VitePress compiles all markdown files into a static site in docs/.vitepress/dist/. The upload-pages-artifact action packages that directory and makes it available to the deploy job.

Deploy job

deploy:
  needs: build
  steps:
    - uses: actions/deploy-pages@v4

The deploy job waits for the build to succeed (needs: build), then publishes the artifact to GitHub Pages via OIDC. The deployed URL is automatically set as the environment URL in the GitHub Actions UI.

Why VitePress?

• Zero configuration for markdown — write a .md file, get a page
• TypeScript configuration with full type safety
• Built-in internationalization (i18n) — the entire site runs in English and Spanish from the same config
• Local search out of the box — no Algolia account needed
• ESM-only — hence "type": "module" in docs/package.json

---

Documentation site setup

The docs/ directory is the VitePress site root. Every .md file becomes a page at the corresponding URL path.

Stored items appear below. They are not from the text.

/-!
# Subcriticality of a quadratic regulator propagates along the exact renormalisation flow

Companion of `RegulatorRenormalisation.lean` (the algebra `M ↦ M′ = M(1 − CM)⁻¹`) and of
`Literature/Probability/Distributions/GaussianQuadraticTilt.lean` (the Gaussian integral
`E_{N(0,C)} e^{½(x+φ)ᵀM(x+φ)} = det(1 − CM)^{−1/2} e^{½ φᵀM′φ}`, valid under the **subcriticality**
hypothesis `1 − √C M √C ≻ 0`). For real matrices, a positive semidefinite regulator `M` and positive
semidefinite covariances:

* `posDef_one_sub_mul_transpose` — the flip `1 − XᵀX ≻ 0 ⟹ 1 − XXᵀ ≻ 0` (elementary, by Cauchy–Schwarz);
* `posDef_one_sub_sqrt_mul_sqrt_iff` — `1 − √C M √C ≻ 0 ↔ 1 − √M C √M ≻ 0`;
* `posDef_one_sub_sqrt_mul_sqrt_mono` — subcriticality is MONOTONE in the covariance:
  `C₁ ⪯ C`, `1 − √C M √C ≻ 0 ⟹ 1 − √C₁ M √C₁ ≻ 0` ("finiteness at every scale is automatic from
  global subcriticality");
* `regulator_step` — **the step**: if `1 − √(C₁+C₂) M √(C₁+C₂) ≻ 0` then `1 − √C₁ M √C₁ ≻ 0`,
  `1 − C₁M` is invertible, the renormalised regulator `M′ = M(1 − C₁M)⁻¹` is again symmetric positive
  semidefinite, and it is subcritical for the REMAINING covariance: `1 − √C₂ M′ √C₂ ≻ 0`;
* `regFlow_posSemidef_and_subcritical` — by induction along `C = Σ_{j<n} Cⱼ`: every stage
  `Mⱼ = regFlow C M j` of the flow is positive semidefinite and subcritical for `Σ_{j ≤ i < n} Cᵢ`, so the
  Gaussian integral of `GaussianQuadraticTilt` applies scale by scale and (by `prod_det_regFlow`) the
  per-scale determinants multiply to the global one.

* quantitative versions: `posSemidef_smul_one_sub_mul_transpose` (flip with a margin),
  `posSemidef_smul_one_sub_sqrt_mul_sqrt_symm/_mono`, `regulator_step_margin`, `regFlow_margin`,
  `regFlow_step_margin` — an `ε`-MARGIN `(1−ε)·1 − √C M √C ⪰ 0` propagates along the flow (the
  renormalised regulator stays `(1−ε)`-subcritical at every scale) — and `pow_le_det_one_sub_mul`:
  `ε^{rank M} ≤ det(1 − CM)` for a possibly SINGULAR `C ⪰ 0` (from the tree's
  `DeterminantLowRankDefect.det_one_sub_ge_pow`);
* `det_one_sub_mul_add_le` — merging never loses: `det(1 − C(M_X+M_Y)) ≤ det(1 − CM_X)·det(1 − CM_Y)`
  (regulator form of `DeterminantDefectInequality.det_one_sub_sub_le`).

All [folklore] (semigroup property of Gaussian convolution; cf.
[cite: BauerschmidtBrydgesSlade2019Gaussian, Ch. 2 (progressive Gaussian integration)]). Context: the
`(1−ε₀)`-critical large-field regulator of the line `fat-gaussian-defect-calculus` of crux
`BalabanIR.BirComplexStableXYR` (Hubbard summit), card fact (α).
-/

noncomputable section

Key files and directories:

Path	Purpose
docs/.vitepress/config.ts	Navigation, sidebar, locales, search, base URL
docs/index.md	Landing page — uses layout: home frontmatter for the hero and features grid
docs/es/	Full Spanish translation — mirrors the English structure

Internationalization

The config defines two locales:

locales: {
  root: { label: 'English', lang: 'en-US', ... },
  es:   { label: 'Español', lang: 'es',    link: '/es/', ... },
}

This produces a language switcher in the header. English pages live at /getting-started, Spanish pages at /es/inicio-rapido.

Base URL

base: '/theminidog/'

The site is hosted at kamerrezz.github.io/theminidog/, not at the root domain. The base setting prefixes all internal links and asset paths so navigation works correctly. Without it, every link would 404.

ignoreDeadLinks: true prevents build failures from cross-doc links that exist in one language but not yet in the other. Useful during active development.

editLink.pattern adds an "Edit this page on GitHub" link to every page, pointing directly to the source file. This pattern uses :path as a placeholder that VitePress replaces with the actual file path.

How to add a new page

# 1. Create the English markdown file
echo "# My new page" > docs/my-page.md

# 2. Add it to the sidebar in docs/.vitepress/config.ts
# (under the relevant section in enSidebar)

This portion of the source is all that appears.